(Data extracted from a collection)
== Segment start ==

import Summits.CriticalPhenomena.PercolationContinuityZ3.Theorems.PercNearOneGluingNoHeavyConstsClusterSquareApicesQuad
import Summits.CriticalPhenomena.PercolationContinuityZ3.Theorems.PercNearOneGluingNoHeavyConstsClusterSquareApicesApexRoot
import HarnessLib

/-!
# Outerplanar graph plus independent apices: TS for EVERY triple of terminals

builds on p205010 (kernel theorem, internal audit signed; external expert review pending)

PAPER-2 track "percolation constants", part (ii), seat `prim-consts-1`, gen 22 (lane index
`run/shared/lean/prim/consts/CONSTANTS.md`, row A19; memo `FROM-prim-consts-1-g22-CROSS-LINKAGE.md` §2).
Support file for the crux `NoHeavyLowerTail` (stmt-CriticalPhenomena-4575; `--supports`).  Theorems only; no definitions, no sorries.

THE CLASS (gen 20, `…ConstsClusterSquareApices.lean`): `H` on `Fin n` with a predicate `hub` (the apices) and rim positions `pos`;
(I) apices pairwise non-adjacent, (R) rim edges non-crossing, (F) no rim edge separates two neighbours of an apex, (L) chords of
distinct apices do not interleave, (L2) two apices have at most two common neighbours — outerplanar graphs with an independent set of
extra vertices drawn inside faces (wheels, fans, `K₂,ₘ`, chorded polygons with stars in faces, …).  THE RESULT:
**`Consts.tripleSplit_of_apices_all`** — TS `μ(a↮b, a↮c, b↮c)² ≤ μ(a↮b) μ(a↮c) μ(b↮c)` for ALL vertices `a, b, c` and every weight
vector supported on `H`; concrete `Fin (N + M)` form **`Consts.tripleSplit_apices_all (a b c : Fin (N + M))`**.
Assembly: a rim vertex among `a, b, c` is a good root (`Consts.tripleSplit_of_apices_rim`, `…ApicesQuad.lean`); for three distinct
apices `h₁, h₂, h₃` (`Consts.Apices.tripleSplit_hubs`) either the sector condition holds at `h₁` (`Consts.tripleSplit_of_apices_apex`,
`…ApicesApexRoot.lean`), or a chord of `h₁` separates neighbours of `h₂` and `h₃`, and then NO chord of `h₂` separates neighbours of
`h₁` and `h₃` (`Consts.Apices.not_sep_sep`, `…ApicesSectors.lean`), i.e. the sector condition holds at `h₂`; coincident terminals
give a vanishing left-hand side.  With this file the two-copy ("no quadruple clash", Gladkov2024 Thm. 4.3 + Thm. 5.2) programme for the
class is complete: TS everywhere, CSQ/DUU at every rim root and at every apex root satisfying the sector condition (which is necessary
there: `W₄` rooted at the hub).
Census (lane g22, exact enumeration): three apices and ≤ 5 rim vertices (19 840 / 390 144 graphs): 42 / 1 915 triples with a bad apex
root, never two (0); random search 6–8 rim vertices, 1.3·10⁶ graphs: 0 triples with two bad roots.
References: N. Gladkov, arXiv:2408.08457v2 (2024), Def. 4.2, Thm. 4.3, Lemma 3.1, Ex. 2.5, Thm. 5.2, Cor. 5.3; J. van den Berg,
O. Häggström, J. Kahn, Random Structures Algorithms 29 (2006), §1; G. Chartrand, F. Harary, Ann. Inst. H. Poincaré B 3 (1967) 433–438.
-/

noncomputable section

open Classical

namespace Summit.CriticalPhenomena.PercolationContinuityZ3.Theorems

open MeasureTheory Finset Literature.Probability.LatticeModels Literature.Probability.Percolation

namespace Consts

/-- Symmetry of the two-point connection event. [folklore] -/
private theorem openConn_comm' {n : ℕ} (x y : Fin n) : (openConn x y : Set (BondConfig (Fin n))) = openConn y x :=
  Set.ext fun _ => ⟨fun h => SimpleGraph.Reachable.symm h, fun h => SimpleGraph.Reachable.symm h⟩

/-- The complement of the trivial connection event `{x ↔ x}` is empty. [folklore] -/
private theorem compl_openConn_self {n : ℕ} (x : Fin n) : (openConn x x : Set (BondConfig (Fin n)))ᶜ = ∅ :=
  Set.ext fun _ => ⟨fun h => h (SimpleGraph.Reachable.refl x), fun h => h.elim⟩

namespace Apices

variable {n m : ℕ}

/-- **TS FOR THREE APICES** (`h₁ ≠ h₂, h₃`) of an outerplanar rim graph plus independent apices ((I)(R)(F)(L)(L2)):
`μ(h₁↮h₂, h₁↮h₃, h₂↮h₃)² ≤ μ(h₁↮h₂) μ(h₁↮h₃) μ(h₂↮h₃)`.  If the sector condition holds at `h₁`, root there; otherwise a chord of `h₁`
separates neighbours of `h₂` and `h₃`, so by `Consts.Apices.not_sep_sep` the sector condition holds at `h₂`: root there and use the
symmetry of TS. [cite: Gladkov2024, Thm. 5.2, Cor. 5.3 (pattern) and Thm. 4.3] -/
theorem tripleSplit_hubs (w : Sym2 (Fin n) → unitInterval) (H : SimpleGraph (Fin n)) (hub : Fin n → Prop) (pos : Fin n → Fin m)
    (hH : ∀ u v, u ≠ v → (0 : ℝ) < w s(u, v) → H.Adj u v)
    (hpos : ∀ u v, ¬ hub u → ¬ hub v → pos u = pos v → u = v) (hI : ∀ u v, hub u → hub v → ¬ H.Adj u v)
    (hR : ∀ p q r s : Fin n, ¬ hub p → ¬ hub q → ¬ hub r → ¬ hub s → H.Adj p q → H.Adj r s →
      pos p < pos r → pos r < pos q → pos q < pos s → False)
    (hF : ∀ x p q u v : Fin n, hub x → ¬ hub p → ¬ hub q → H.Adj p q → H.Adj x u → H.Adj x v →
      pos p < pos u → pos u < pos q → (pos q < pos v ∨ pos v < pos p) → False)
    (hL : ∀ x x' u v u' v' : Fin n, hub x → hub x' → x ≠ x' → H.Adj x u → H.Adj x v → H.Adj x' u' → H.Adj x' v' →
      pos u < pos u' → pos u' < pos v → pos v < pos v' → False)
    (hL2 : ∀ x x' u v t : Fin n, hub x → hub x' → x ≠ x' → u ≠ v → u ≠ t → v ≠ t →
      H.Adj x u → H.Adj x v → H.Adj x t → H.Adj x' u → H.Adj x' v → H.Adj x' t → False)
    {h₁ h₂ h₃ : Fin n} (hh₁ : hub h₁) (hh₂ : hub h₂) (hh₃ : hub h₃) (h12 : h₁ ≠ h₂) (h13 : h₁ ≠ h₃) :
    (prodBernoulli w).real ((openConn h₁ h₂)ᶜ ∩ (openConn h₁ h₃)ᶜ ∩ (openConn h₂ h₃)ᶜ) ^ 2 ≤
      (prodBernoulli w).real (openConn h₁ h₂)ᶜ * (prodBernoulli w).real (openConn h₁ h₃)ᶜ *
        (prodBernoulli w).real (openConn h₂ h₃)ᶜ := by
  by_cases hS₁ : ∀ α β t t' : Fin n, H.Adj h₁ α → H.Adj h₁ β → ¬ hub t → ¬ hub t' →
      ((¬ hub h₂ ∧ t = h₂) ∨ (hub h₂ ∧ H.Adj h₂ t)) → ((¬ hub h₃ ∧ t' = h₃) ∨ (hub h₃ ∧ H.Adj h₃ t')) →
      ¬ ((0 < (pos t - pos α).val ∧ (pos t - pos α).val < (pos β - pos α).val ∧ (pos β - pos α).val < (pos t' - pos α).val) ∨
        (0 < (pos t' - pos α).val ∧ (pos t' - pos α).val < (pos β - pos α).val ∧
          (pos β - pos α).val < (pos t - pos α).val))
  · exact tripleSplit_of_apices_apex w h₁ h₂ h₃ H hub pos hH hpos hI hR hF hL hL2 hh₁ hS₁
  · push Not at hS₁
    obtain ⟨α, β, t₂, t₃, hα, hβ, ht₂, ht₃, r₂, r₃, s1⟩ := hS₁
    have e2 : H.Adj h₂ t₂ := r₂.elim (fun h => absurd hh₂ h.1) (fun h => h.2)
    have e3 : H.Adj h₃ t₃ := r₃.elim (fun h => absurd hh₃ h.1) (fun h => h.2)
    have hαr : ¬ hub α := fun h => hI h₁ α hh₁ h hα
    have hβr : ¬ hub β := fun h => hI h₁ β hh₁ h hβ
    obtain ⟨G₀, Hp, C, -, -, -, c1, hx⟩ := exists_graphs H hub pos hR hF hL
    obtain ⟨-, -, -, -, xCC⟩ := hx α
    -- the sector condition holds at `h₂` with terminals `h₁, h₃`
    have hS₂ : ∀ γ δ t t' : Fin n, H.Adj h₂ γ → H.Adj h₂ δ → ¬ hub t → ¬ hub t' →
        ((¬ hub h₁ ∧ t = h₁) ∨ (hub h₁ ∧ H.Adj h₁ t)) → ((¬ hub h₃ ∧ t' = h₃) ∨ (hub h₃ ∧ H.Adj h₃ t')) →
        ¬ ((0 < (pos t - pos γ).val ∧ (pos t - pos γ).val < (pos δ - pos γ).val ∧ (pos δ - pos γ).val < (pos t' - pos γ).val) ∨
          (0 < (pos t' - pos γ).val ∧ (pos t' - pos γ).val < (pos δ - pos γ).val ∧
            (pos δ - pos γ).val < (pos t - pos γ).val)) := by
      intro γ δ t₁ t₃' hγ hδ ht₁ ht₃' r₁ r₃' s2
      have e1 : H.Adj h₁ t₁ := r₁.elim (fun h => absurd hh₁ h.1) (fun h => h.2)
      have e3' : H.Adj h₃ t₃' := r₃'.elim (fun h => absurd hh₃ h.1) (fun h => h.2)
      have hγr : ¬ hub γ := fun h => hI h₂ γ hh₂ h hγ
      have hδr : ¬ hub δ := fun h => hI h₂ δ hh₂ h hδ
      have hγδ : γ ≠ δ := by
        rintro rfl
        rw [NonCrossing.rot_self] at s2
        omega
      obtain ⟨s2', n1, n2, n3, n4⟩ := sep_recut (pos := pos) α γ s2
      exact not_sep_sep hpos c1 xCC hαr hL2 hh₁ hh₂ hh₃ h12 h13 hβr ht₂ ht₃ hγr hδr ht₁ ht₃' hα hβ e1 e2 hγ hδ e3 e3'
        hγδ s1 s2' n1 n2 n3 n4
    have T := tripleSplit_of_apices_apex w h₂ h₁ h₃ H hub pos hH hpos hI hR hF hL hL2 hh₂ hS₂
    rw [openConn_comm' h₂ h₁, Set.inter_right_comm, mul_right_comm] at T
    exact T

end Apices

/-! ### TS for every triple -/

section Fin

variable {n m : ℕ} (w : Sym2 (Fin n) → unitInterval) (a b c : Fin n) (H : SimpleGraph (Fin n)) (hub : Fin n → Prop)
  (pos : Fin n → Fin m)

/-- **TS FOR EVERY TRIPLE OF TERMINALS of an outerplanar rim graph plus an independent set of apices inside faces** (hypotheses (I), (R),
(F), (L), (L2) as in `Consts.Apices.unlinked`; `H ⊇` positive pairs of `w`; `a, b, c` ANY vertices):
`μ(a↮b, a↮c, b↮c)² ≤ μ(a↮b) · μ(a↮c) · μ(b↮c)`.  A rim vertex among the three is a good root (`Consts.tripleSplit_of_apices_rim`);
three apices have a good root by `Consts.Apices.tripleSplit_hubs`; a root coinciding with a terminal makes the left-hand side vanish.
[cite: Gladkov2024, Thm. 5.2, Cor. 5.3 (pattern) and Thm. 4.3] -/
theorem tripleSplit_of_apices_all (hH : ∀ u v, u ≠ v → (0 : ℝ) < w s(u, v) → H.Adj u v)
    (hpos : ∀ u v, ¬ hub u → ¬ hub v → pos u = pos v → u = v) (hI : ∀ u v, hub u → hub v → ¬ H.Adj u v)
    (hR : ∀ p q r s : Fin n, ¬ hub p → ¬ hub q → ¬ hub r → ¬ hub s → H.Adj p q → H.Adj r s →
      pos p < pos r → pos r < pos q → pos q < pos s → False)
    (hF : ∀ x p q u v : Fin n, hub x → ¬ hub p → ¬ hub q → H.Adj p q → H.Adj x u → H.Adj x v →
      pos p < pos u → pos u < pos q → (pos q < pos v ∨ pos v < pos p) → False)
    (hL : ∀ x x' u v u' v' : Fin n, hub x → hub x' → x ≠ x' → H.Adj x u → H.Adj x v → H.Adj x' u' → H.Adj x' v' →
      pos u < pos u' → pos u' < pos v → pos v < pos v' → False)
    (hL2 : ∀ x x' u v t : Fin n, hub x → hub x' → x ≠ x' → u ≠ v → u ≠ t → v ≠ t →
      H.Adj x u → H.Adj x v → H.Adj x t → H.Adj x' u → H.Adj x' v → H.Adj x' t → False) :
    (prodBernoulli w).real ((openConn a b)ᶜ ∩ (openConn a c)ᶜ ∩ (openConn b c)ᶜ) ^ 2 ≤
      (prodBernoulli w).real (openConn a b)ᶜ * (prodBernoulli w).real (openConn a c)ᶜ *
        (prodBernoulli w).real (openConn b c)ᶜ := by
  by_cases ha : hub a
  · by_cases hb : hub b
    · by_cases hc : hub c
      · -- three apices
        by_cases hab : a = b
        · subst hab; rw [compl_openConn_self]; simp
        by_cases hac : a = c
        · subst hac; rw [compl_openConn_self]; simp
        exact Apices.tripleSplit_hubs w H hub pos hH hpos hI hR hF hL hL2 ha hb hc hab hac
      · -- `c` on the rim: root at `c`
        have T := tripleSplit_of_apices_rim w c a b H hub pos hH hpos hI hR hF hL hL2 hc
        rw [openConn_comm' c a, openConn_comm' c b] at T
        calc (prodBernoulli w).real ((openConn a b)ᶜ ∩ (openConn a c)ᶜ ∩ (openConn b c)ᶜ) ^ 2
            = (prodBernoulli w).real ((openConn a c)ᶜ ∩ (openConn b c)ᶜ ∩ (openConn a b)ᶜ) ^ 2 := by
              rw [Set.inter_comm ((openConn a c)ᶜ ∩ (openConn b c)ᶜ), ← Set.inter_assoc]
          _ ≤ (prodBernoulli w).real (openConn a c)ᶜ * (prodBernoulli w).real (openConn b c)ᶜ *
                (prodBernoulli w).real (openConn a b)ᶜ := T
          _ = _ := by ring
    · -- `b` on the rim: root at `b`
      have T := tripleSplit_of_apices_rim w b a c H hub pos hH hpos hI hR hF hL hL2 hb
      rw [openConn_comm' b a, Set.inter_right_comm, mul_right_comm] at T
      exact T
  · exact tripleSplit_of_apices_rim w a b c H hub pos hH hpos hI hR hF hL hL2 ha

end Fin

/-! ### Concrete form: vertices `Fin (N + M)`, rim `Fin.castAdd M i` (natural cyclic order), apices = the last `M` vertices -/

/-- **TS for EVERY triple of the weighted "polygon with chords plus `M` interior vertices" graphs on `Fin (N + M)`**: rim vertices
`Fin.castAdd M i` (`i : Fin N`) in their natural cyclic order, apices = the vertices with value `≥ N`; `w` any weight vector with (I)
no positive apex–apex pair, (R) positive rim–rim pairs non-crossing, (F) none of them separating two rim vertices positively joined to
one apex, (L) no two apices with interleaving positive neighbour pairs, (L2) no two apices with three common positive neighbours.
Then for ALL `a, b, c`: `μ(a↮b, a↮c, b↮c)² ≤ μ(a↮b) μ(a↮c) μ(b↮c)`. [cite: Gladkov2024, Thm. 5.2, Cor. 5.3 (pattern) and Thm. 4.3] -/
theorem tripleSplit_apices_all (N M : ℕ) (w : Sym2 (Fin (N + M)) → unitInterval)
    (hI : ∀ x x' : Fin (N + M), N ≤ x.val → N ≤ x'.val → ¬ (0 : ℝ) < w s(x, x'))
    (hR : ∀ p q r s : Fin N, (0 : ℝ) < w s(Fin.castAdd M p, Fin.castAdd M q) → (0 : ℝ) < w s(Fin.castAdd M r, Fin.castAdd M s) →
      p < r → r < q → q < s → False)
    (hF : ∀ x : Fin (N + M), N ≤ x.val → ∀ p q u v : Fin N, (0 : ℝ) < w s(Fin.castAdd M p, Fin.castAdd M q) →
      (0 : ℝ) < w s(x, Fin.castAdd M u) → (0 : ℝ) < w s(x, Fin.castAdd M v) → p < u → u < q → (q < v ∨ v < p) → False)
    (hL : ∀ x x' : Fin (N + M), N ≤ x.val → N ≤ x'.val → x ≠ x' → ∀ u v u' v' : Fin N, (0 : ℝ) < w s(x, Fin.castAdd M u) →
      (0 : ℝ) < w s(x, Fin.castAdd M v) → (0 : ℝ) < w s(x', Fin.castAdd M u') → (0 : ℝ) < w s(x', Fin.castAdd M v') →
      u < u' → u' < v → v < v' → False)
    (hL2 : ∀ x x' : Fin (N + M), N ≤ x.val → N ≤ x'.val → x ≠ x' → ∀ u v t : Fin N, u ≠ v → u ≠ t → v ≠ t →
      (0 : ℝ) < w s(x, Fin.castAdd M u) → (0 : ℝ) < w s(x, Fin.castAdd M v) → (0 : ℝ) < w s(x, Fin.castAdd M t) →
      (0 : ℝ) < w s(x', Fin.castAdd M u) → (0 : ℝ) < w s(x', Fin.castAdd M v) → (0 : ℝ) < w s(x', Fin.castAdd M t) → False)
    (a b c : Fin (N + M)) :
    (prodBernoulli w).real ((openConn a b)ᶜ ∩ (openConn a c)ᶜ ∩ (openConn b c)ᶜ) ^ 2 ≤
      (prodBernoulli w).real (openConn a b)ᶜ * (prodBernoulli w).real (openConn a c)ᶜ *
        (prodBernoulli w).real (openConn b c)ᶜ := by
  let H : SimpleGraph (Fin (N + M)) := SimpleGraph.fromRel fun u v => (0 : ℝ) < w s(u, v)
  have hH : ∀ u v, u ≠ v → (0 : ℝ) < w s(u, v) → H.Adj u v := fun u v huv hw =>
    (SimpleGraph.fromRel_adj _ u v).2 ⟨huv, Or.inl hw⟩
  have hH' : ∀ u v, H.Adj u v → (0 : ℝ) < w s(u, v) := by
    intro u v huv
    rcases (SimpleGraph.fromRel_adj _ u v).1 huv with ⟨_, e | e⟩
    · exact e
    · rwa [Sym2.eq_swap] at e
  -- every rim vertex is a `castAdd`
  have hcast : ∀ u : Fin (N + M), ¬ N ≤ u.val → ∃ i : Fin N, u = Fin.castAdd M i := fun u hu =>
    ⟨⟨u.val, by omega⟩, Fin.ext (by simp)⟩
  have hlt : ∀ p r : Fin N, Fin.castAdd M p < Fin.castAdd M r → p < r := fun p r h => by
    rw [Fin.lt_def] at h ⊢; simpa using h
  refine tripleSplit_of_apices_all w a b c H (fun v => N ≤ v.val) id hH
    (fun u v _ _ e => e) (fun u v hu hv e => hI u v hu hv (hH' u v e)) ?_ ?_ ?_ ?_
  · intro p q r s hp hq hr hs hpq hrs l1 l2 l3
    obtain ⟨p, rfl⟩ := hcast p hp; obtain ⟨q, rfl⟩ := hcast q hq
    obtain ⟨r, rfl⟩ := hcast r hr; obtain ⟨s, rfl⟩ := hcast s hs
    exact hR p q r s (hH' _ _ hpq) (hH' _ _ hrs) (hlt _ _ l1) (hlt _ _ l2) (hlt _ _ l3)
  · intro x p q u v hx hp hq hpq hu hv l1 l2 l3
    obtain ⟨p, rfl⟩ := hcast p hp; obtain ⟨q, rfl⟩ := hcast q hq
    obtain ⟨u, rfl⟩ := hcast u (fun h => hI x _ hx h (hH' _ _ hu))
    obtain ⟨v, rfl⟩ := hcast v (fun h => hI x _ hx h (hH' _ _ hv))
    refine hF x hx p q u v (hH' _ _ hpq) (hH' _ _ hu) (hH' _ _ hv) (hlt _ _ l1) (hlt _ _ l2) ?_
    rcases l3 with l3 | l3
    · exact Or.inl (hlt _ _ l3)
    · exact Or.inr (hlt _ _ l3)
  · intro x x' u v u' v' hx hx' hxx' hu hv hu' hv' l1 l2 l3
    obtain ⟨u, rfl⟩ := hcast u (fun h => hI x _ hx h (hH' _ _ hu))
    obtain ⟨v, rfl⟩ := hcast v (fun h => hI x _ hx h (hH' _ _ hv))
    obtain ⟨u', rfl⟩ := hcast u' (fun h => hI x' _ hx' h (hH' _ _ hu'))
    obtain ⟨v', rfl⟩ := hcast v' (fun h => hI x' _ hx' h (hH' _ _ hv'))
    exact hL x x' hx hx' hxx' u v u' v' (hH' _ _ hu) (hH' _ _ hv) (hH' _ _ hu') (hH' _ _ hv') (hlt _ _ l1) (hlt _ _ l2)
      (hlt _ _ l3)
  · intro x x' u v t hx hx' hxx' huv hut hvt hu hv ht hu' hv' ht'
    obtain ⟨u, rfl⟩ := hcast u (fun h => hI x _ hx h (hH' _ _ hu))
    obtain ⟨v, rfl⟩ := hcast v (fun h => hI x _ hx h (hH' _ _ hv))
    obtain ⟨t, rfl⟩ := hcast t (fun h => hI x _ hx h (hH' _ _ ht))
    exact hL2 x x' hx hx' hxx' u v t (fun e => huv (e ▸ rfl)) (fun e => hut (e ▸ rfl)) (fun e => hvt (e ▸ rfl))
      (hH' _ _ hu) (hH' _ _ hv) (hH' _ _ ht) (hH' _ _ hu') (hH' _ _ hv') (hH' _ _ ht')

end Consts

end Summit.CriticalPhenomena.PercolationContinuityZ3.Theorems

== Segment end ==

[EXERCISE]:
The result is a copy of every line above where the word "pattern" shows up.

[RESULT OF THE TASK]:
symmetry of TS. [cite: Gladkov2024, Thm. 5.2, Cor. 5.3 (pattern) and Thm. 4.3] -/
[cite: Gladkov2024, Thm. 5.2, Cor. 5.3 (pattern) and Thm. 4.3] -/
Then for ALL `a, b, c`: `μ(a↮b, a↮c, b↮c)² ≤ μ(a↮b) μ(a↮c) μ(b↮c)`. [cite: Gladkov2024, Thm. 5.2, Cor. 5.3 (pattern) and Thm. 4.3] -/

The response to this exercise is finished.